--- GIVEN INFORMATION ---
import Summits.Ventures.HSemireg.WedgeWeilDegSel

/-!
# Venture HSemireg — THEOREM R-B in the wedge model (8/9)

HONEST FRAMING. Part of the Lean index of the computation cell `pub-hsemireg` (seat p3; Sunday enclosure of the
FORMULA-N kernel assets of seats th-7 / th-6, ENCLOSURE-PLAN-p3.md).  Finite-dimensional exterior algebra over a field ONLY:
no variety, no cohomology theory, no semiregularity map is constructed here; nothing here says that HC / HC_CM / HC_AV holds;
no Literature fact is declared or used.  The geometric DICTIONARY (why these ranks are the `HT`-side box ranks of the cell's
STRUCTURE.md §1 / theory/FORMULA-N.md) lives in theory/FORMULA-N-th7.md PART B §A.3 / §N and is NOT asserted in Lean.

THEOREM R-B (FORMULA-N PART B §L.3 / §L.8; STRUCTURE D9, (F1) Weil-frame clause, C16) in the SIGN-FREE transposed wedge model — theory/th7/WeilRank.lean v3 sha256/16 7e5d6bad1a94e25a (th-7 g4, 18:46Z; ×2 farm th-2 g20 18:48:20Z); PART R/R2/R3 = l.1506–3436 on top of HankelRank v1 (= the tree's Wedge/WedgeHankel* files), VERBATIM up
to namespaces (`HSemiregWeil` ↦ `Summit.Ventures.HSemireg.Wedge.Weil`, which sees the wedge-model infrastructure `….Wedge` and opens `….Wedge.Hankel`), file 8 of 9.
MODEL: `N` pairs of generators `x_c`, `y_c`; the h-part `f = w_N(q)` (HankelRank); the «Weil vectors» `w₊ = E_{G₋}`, `w₋ = E_{G₊}` = the full monomials on the
generator blocks of the last `N − p` / first `p` pairs (signature `(p, N − p)`; THEOREM R is `N = 2n`, `p = n`).  HEADLINES (files 5, 8, 9): `weilRank` /
`weilRank_nn` («rank(⌟v ∣ HT²) = (4 + ρ)·n² − 2n», `v = f + a w₊ + b w₋`, `ab ≠ 0`, `n ≥ 3`, ρ = rank H₂(q)), `ker_eq` (kernel = mixed 2-forms killing `f`),
`weilRank_deg` / `weilRank_nn_deg` (every degree `m`, `m + 1 ≤ N − p`), `weilRank_one` / `weilRank_nn_one` (one-sided, ε = 1).  No permutation sign is evaluated
(the pair symmetries act through `AlternatingMap.map_perm`; `sgn κ` is a unit).  This file (PART R2, 3/3): the counts `card_MXm`, `finrank_Mm`, `finrank_map_f_Mm`, **`weilRank_deg`** / **`weilRank_nn_deg`** (THEOREM R in every degree `m`, `1 ≤ m`, `m + 1 ≤ N − p`).
-/

open Module Set Set.powersetCard Summit.Ventures.HSemireg.Wedge.Hankel

namespace Summit.Ventures.HSemireg.Wedge.Weil

variable (K : Type*) [Field K]

section AllDegrees

variable {N : ℕ}

variable (N)

/-- mixed `m`-sets of pairs (meeting the first `p` pairs and the rest). -/
def MXm (m p : ℕ) : Finset (Finset (Fin N)) :=
  ((Finset.univ : Finset (Fin N)).powersetCard m).filter fun S => ¬ S ⊆ Ap N p ∧ ¬ S ⊆ (Ap N p)ᶜ

variable {N}

omit [Field K] in
/-- `Apᶜ = Am`. -/
lemma compl_Ap (p : ℕ) : (Ap N p)ᶜ = Am N p := by
  ext c; simp [Ap, Am]

/-- generic count: `m`-subsets meeting both `A` and `Aᶜ` (`m ≥ 1`). -/
lemma card_powersetCard_split {α : Type*} [DecidableEq α] [Fintype α] (A : Finset α) {m : ℕ} (hm : 1 ≤ m) :
    ((Finset.univ.powersetCard m).filter fun S : Finset α => ¬ S ⊆ A ∧ ¬ S ⊆ Aᶜ).card +
      A.card.choose m + Aᶜ.card.choose m = (Fintype.card α).choose m := by
  set U := (Finset.univ : Finset α).powersetCard m with hU
  have h1 := Finset.card_filter_add_card_filter_not (s := U) (fun S => S ⊆ A)
  have h2 := Finset.card_filter_add_card_filter_not (s := U.filter fun S => ¬ S ⊆ A) (fun S => S ⊆ Aᶜ)
  have e1 : U.filter (fun S => S ⊆ A) = A.powersetCard m := by
    ext S
    simp only [hU, Finset.mem_filter, Finset.mem_powersetCard, Finset.subset_univ, true_and]
    tauto
  have e2 : (U.filter fun S => ¬ S ⊆ A).filter (fun S => S ⊆ Aᶜ) = Aᶜ.powersetCard m := by
    ext S
    simp only [hU, Finset.mem_filter, Finset.mem_powersetCard, Finset.subset_univ, true_and]
    constructor
    · rintro ⟨⟨h, -⟩, h'⟩; exact ⟨h', h⟩
    · rintro ⟨h', h⟩
      refine ⟨⟨h, fun hA => ?_⟩, h'⟩
      obtain ⟨x, hx⟩ : S.Nonempty := by rw [← Finset.card_pos, h]; exact hm
      exact (Finset.mem_compl.mp (h' hx)) (hA hx)
  have e3 : (U.filter fun S => ¬ S ⊆ A).filter (fun S => ¬ S ⊆ Aᶜ) =
      U.filter (fun S => ¬ S ⊆ A ∧ ¬ S ⊆ Aᶜ) := Finset.filter_filter _ _ _
  have hUc : U.card = (Fintype.card α).choose m := by
    rw [hU, Finset.card_powersetCard, Finset.card_univ]
  rw [e1, Finset.card_powersetCard, hUc] at h1
  rw [e2, e3, Finset.card_powersetCard] at h2
  omega

/-- COUNT: `|MXm| + C(p,m) + C(N−p,m) = C(N,m)`. -/
lemma card_MXm {m p : ℕ} (hm : 1 ≤ m) (hp : p ≤ N) :
    (MXm N m p).card + p.choose m + (N - p).choose m = N.choose m := by
  classical
  have h := card_powersetCard_split (Ap N p) (m := m) hm
  rw [Finset.card_compl, card_Ap hp, Fintype.card_fin] at h
  exact h

/-- `dim Mm + C(2p,m) + C(2N−2p,m) = C(2N,m)`. -/
lemma finrank_Mm {m p : ℕ} (hm : 1 ≤ m) (hp : p ≤ N) :
    Module.finrank K ↥(Mm K N m p) + (p + p).choose m + ((N + N) - (p + p)).choose m = (N + N).choose m := by
  classical
  have h := card_powersetCard_split (Dm N p) (m := m) hm
  rw [show (Dm N p)ᶜ = Gm N p from rfl, card_Dm hp, card_Gm hp, Fintype.card_fin] at h
  have hf : (Finset.univ.filter (Mixm N m p)).card =
      (((Finset.univ : Finset (In N)).powersetCard m).filter fun S => ¬ S ⊆ Dm N p ∧ ¬ S ⊆ Gm N p).card := by
    congr 1
    ext t
    simp only [Finset.mem_filter, Finset.mem_univ, true_and, Mixm, Finset.mem_powersetCard_univ]
  rw [Mm, finrank_Sp, hf]
  exact h

/-- `dim Λ^m = C(2N,m)`. -/
lemma finrank_Hom_univ (m : ℕ) : Module.finrank K ↥(Hom K (In N) Finset.univ m) = (N + N).choose m := by
  classical
  rw [Hom_univ_eq_Sp, finrank_Sp]
  have h : (Finset.univ.filter (Degm N m)) = (Finset.univ : Finset (In N)).powersetCard m := by
    ext t; simp [Degm]
  rw [h, Finset.card_powersetCard, Finset.card_univ, Fintype.card_fin]

/-- membership in `MXm`: size `m`, meets `Ap` and `Am`. -/
lemma mem_MXm {m p : ℕ} {S : Finset (Fin N)} :
    S ∈ MXm N m p ↔ S.card = m ∧ (∃ a ∈ S, (a : ℕ) < p) ∧ (∃ b ∈ S, p ≤ (b : ℕ)) := by
  rw [MXm, Finset.mem_filter, Finset.mem_powersetCard_univ, Finset.not_subset, Finset.not_subset]
  simp only [compl_Ap, mem_Ap, mem_Am, not_lt, not_le]
  tauto

/-- **mixed decomposition in degree m:** `(Mm) ∧ f = Σ_{S ∈ MXm} (Sp (Sel S)) ∧ f`. -/
lemma map_f_Mm_eq {m p : ℕ} (q : ℕ → K) :
    (Mm K N m p).map (LinearMap.mulRight K (w K N N q)) =
      ⨆ S ∈ MXm N m p, (Sp K (Sel N S)).map (LinearMap.mulRight K (w K N N q)) := by
  classical
  apply le_antisymm
  · rw [Submodule.map_le_iff_le_comap, Mm, Sp]
    apply Submodule.span_le.mpr
    rintro _ ⟨t, ⟨ht, h2, h3⟩, rfl⟩
    rw [SetLike.mem_coe, Submodule.mem_comap, LinearMap.mulRight_apply]
    dsimp only
    rcases sel_or_pair (N := N) t with hsel | ⟨i, hi, hpi⟩
    · obtain ⟨i, hit, hi⟩ := Finset.not_subset.mp h3
      obtain ⟨j, hjt, hj⟩ := Finset.not_subset.mp h2
      have hS : t.image pr ∈ MXm N m p := by
        rw [mem_MXm]
        refine ⟨by rw [← ht]; exact hsel.1.symm, ⟨pr i, Finset.mem_image_of_mem pr hit, ?_⟩,
          ⟨pr j, Finset.mem_image_of_mem pr hjt, ?_⟩⟩
        · exact (mem_Dm_iff i).mp (mem_Dm_of_not_mem_Gm hi)
        · exact (mem_Gm_iff j).mp (mem_Gm_of_not_mem_Dm hj)
      have hmem : B K (In N) t * w K N N q ∈ (Sp K (Sel N (t.image pr))).map (LinearMap.mulRight K (w K N N q)) :=
        Submodule.mem_map_of_mem (B_mem_Sp hsel)
      exact le_biSup (fun S => (Sp K (Sel N S)).map (LinearMap.mulRight K (w K N N q))) hS hmem
    · rw [B_mul_f_eq_zero_of_pair K hi hpi]; exact Submodule.zero_mem _
  · refine iSup₂_le fun S hS => Submodule.map_mono ?_
    rw [mem_MXm] at hS
    obtain ⟨hS1, ⟨a, haS, ha⟩, ⟨c, hcS, hc⟩⟩ := hS
    refine Sp_mono fun t ht => ⟨ht.1.trans hS1, fun h => ?_, fun h => ?_⟩
    · obtain ⟨i, hi, he⟩ := ht.exists_mem hcS
      have := (mem_Dm_iff i).mp (h hi)
      rw [he] at this; omega
    · obtain ⟨i, hi, he⟩ := ht.exists_mem haS
      have := (mem_Gm_iff i).mp (h hi)
      rw [he] at this; omega

/-- `dim (Mm ∧ f) = |MXm| · rank H_m(q)`. -/
lemma finrank_map_f_Mm {m p : ℕ} (q : ℕ → K) :
    Module.finrank K ↥((Mm K N m p).map (LinearMap.mulRight K (w K N N q))) =
      (MXm N m p).card * (hankel1 K N m q).rank := by
  classical
  have hMX : ∀ S ∈ MXm N m p, S.card = m := fun S hS => (mem_MXm.mp hS).1
  rw [map_f_Mm_eq K q,
    finrank_biSup_eq_sum _ _ (fun S => Qpred N S) (fun S _ => map_f_Sel_le K S q)
      (fun S _ S' _ hSS' => Qpred_disjoint hSS'),
    Finset.sum_const_nat (m := (hankel1 K N m q).rank) (fun S hS => finrank_map_f_Sel K (hMX S hS) q)]

/-- **THEOREM R IN EVERY DEGREE (signature (p, N−p); PART B §L.8).** For `1 ≤ m`, `m < N − p`, `a b ≠ 0`, ANY `q`, ANY field:
`rank(⌟v ∣ HT^m) = C(2p,m) + C(2(N−p),m) + (C(N,m) − C(p,m) − C(N−p,m))·rank H_m(q)`, additively. -/
theorem weilRank_deg {m p : ℕ} (hm1 : 1 ≤ m) (hm : m + 1 ≤ N - p) (q : ℕ → K) {a b : K} (ha : a ≠ 0) (hb : b ≠ 0) :
    Module.finrank K (LinearMap.range (wedge K N m (vW K N p q a b))) +
        (p.choose m + (N - p).choose m) * (hankel1 K N m q).rank =
      (p + p).choose m + ((N + N) - (p + p)).choose m + N.choose m * (hankel1 K N m q).rank := by
  have hp : p ≤ N := by omega
  have H1 := finrank_eq_map_add_inf_ker K (Hom K (In N) Finset.univ m) (LinearMap.mulRight K (vW K N p q a b))
  have H2 := finrank_eq_map_add_inf_ker K (Mm K N m p) (LinearMap.mulRight K (w K N N q))
  rw [ker_eq_deg K hm q ha hb, finrank_Hom_univ, ← range_wedge] at H1
  rw [finrank_map_f_Mm K q] at H2
  have hM := finrank_Mm K (m := m) hm1 hp
  have hMX := card_MXm (N := N) (m := m) hm1 hp
  have hI : N.choose m * (hankel1 K N m q).rank =
      (MXm N m p).card * (hankel1 K N m q).rank + (p.choose m + (N - p).choose m) * (hankel1 K N m q).rank := by
    rw [← hMX]; ring
  omega

/-- **THEOREM R in every degree, Weil type (n,n), 1 ≤ m < n (PART B §L.8 / gs-eng-1 §2″):**
`rank(⌟v ∣ HT^m) = C(2n,m)·(2 + ρ_m) − 2ρ_m·C(n,m)`, here as `finrank + (C(n,m)+C(n,m))ρ_m = C(2n,m) + C(2n,m) + C(2n,m)ρ_m`. -/
theorem weilRank_nn_deg {n m : ℕ} (hm1 : 1 ≤ m) (hmn : m + 1 ≤ n) (q : ℕ → K) {a b : K} (ha : a ≠ 0) (hb : b ≠ 0) :
    Module.finrank K (LinearMap.range (wedge K (n + n) m (vW K (n + n) n q a b))) +
        (n.choose m + n.choose m) * (hankel1 K (n + n) m q).rank =
      (n + n).choose m + (n + n).choose m + (n + n).choose m * (hankel1 K (n + n) m q).rank := by
  have h := weilRank_deg K (N := n + n) (p := n) (m := m) hm1 (by omega) q ha hb
  rw [Nat.add_sub_cancel_left, Nat.add_sub_cancel_left] at h
  exact h

end AllDegrees

end Summit.Ventures.HSemireg.Wedge.Weil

--- TASK ITEM ---
Copy, exactly and only, the lines above that begin with the one containing "exact Submodule.zero_mem _" and finish with the one containing "EVERY DEGREE (signature".

--- COMPLETED EXERCISE ---
    · rw [B_mul_f_eq_zero_of_pair K hi hpi]; exact Submodule.zero_mem _
  · refine iSup₂_le fun S hS => Submodule.map_mono ?_
    rw [mem_MXm] at hS
    obtain ⟨hS1, ⟨a, haS, ha⟩, ⟨c, hcS, hc⟩⟩ := hS
    refine Sp_mono fun t ht => ⟨ht.1.trans hS1, fun h => ?_, fun h => ?_⟩
    · obtain ⟨i, hi, he⟩ := ht.exists_mem hcS
      have := (mem_Dm_iff i).mp (h hi)
      rw [he] at this; omega
    · obtain ⟨i, hi, he⟩ := ht.exists_mem haS
      have := (mem_Gm_iff i).mp (h hi)
      rw [he] at this; omega

/-- `dim (Mm ∧ f) = |MXm| · rank H_m(q)`. -/
lemma finrank_map_f_Mm {m p : ℕ} (q : ℕ → K) :
    Module.finrank K ↥((Mm K N m p).map (LinearMap.mulRight K (w K N N q))) =
      (MXm N m p).card * (hankel1 K N m q).rank := by
  classical
  have hMX : ∀ S ∈ MXm N m p, S.card = m := fun S hS => (mem_MXm.mp hS).1
  rw [map_f_Mm_eq K q,
    finrank_biSup_eq_sum _ _ (fun S => Qpred N S) (fun S _ => map_f_Sel_le K S q)
      (fun S _ S' _ hSS' => Qpred_disjoint hSS'),
    Finset.sum_const_nat (m := (hankel1 K N m q).rank) (fun S hS => finrank_map_f_Sel K (hMX S hS) q)]

/-- **THEOREM R IN EVERY DEGREE (signature (p, N−p); PART B §L.8).** For `1 ≤ m`, `m < N − p`, `a b ≠ 0`, ANY `q`, ANY field:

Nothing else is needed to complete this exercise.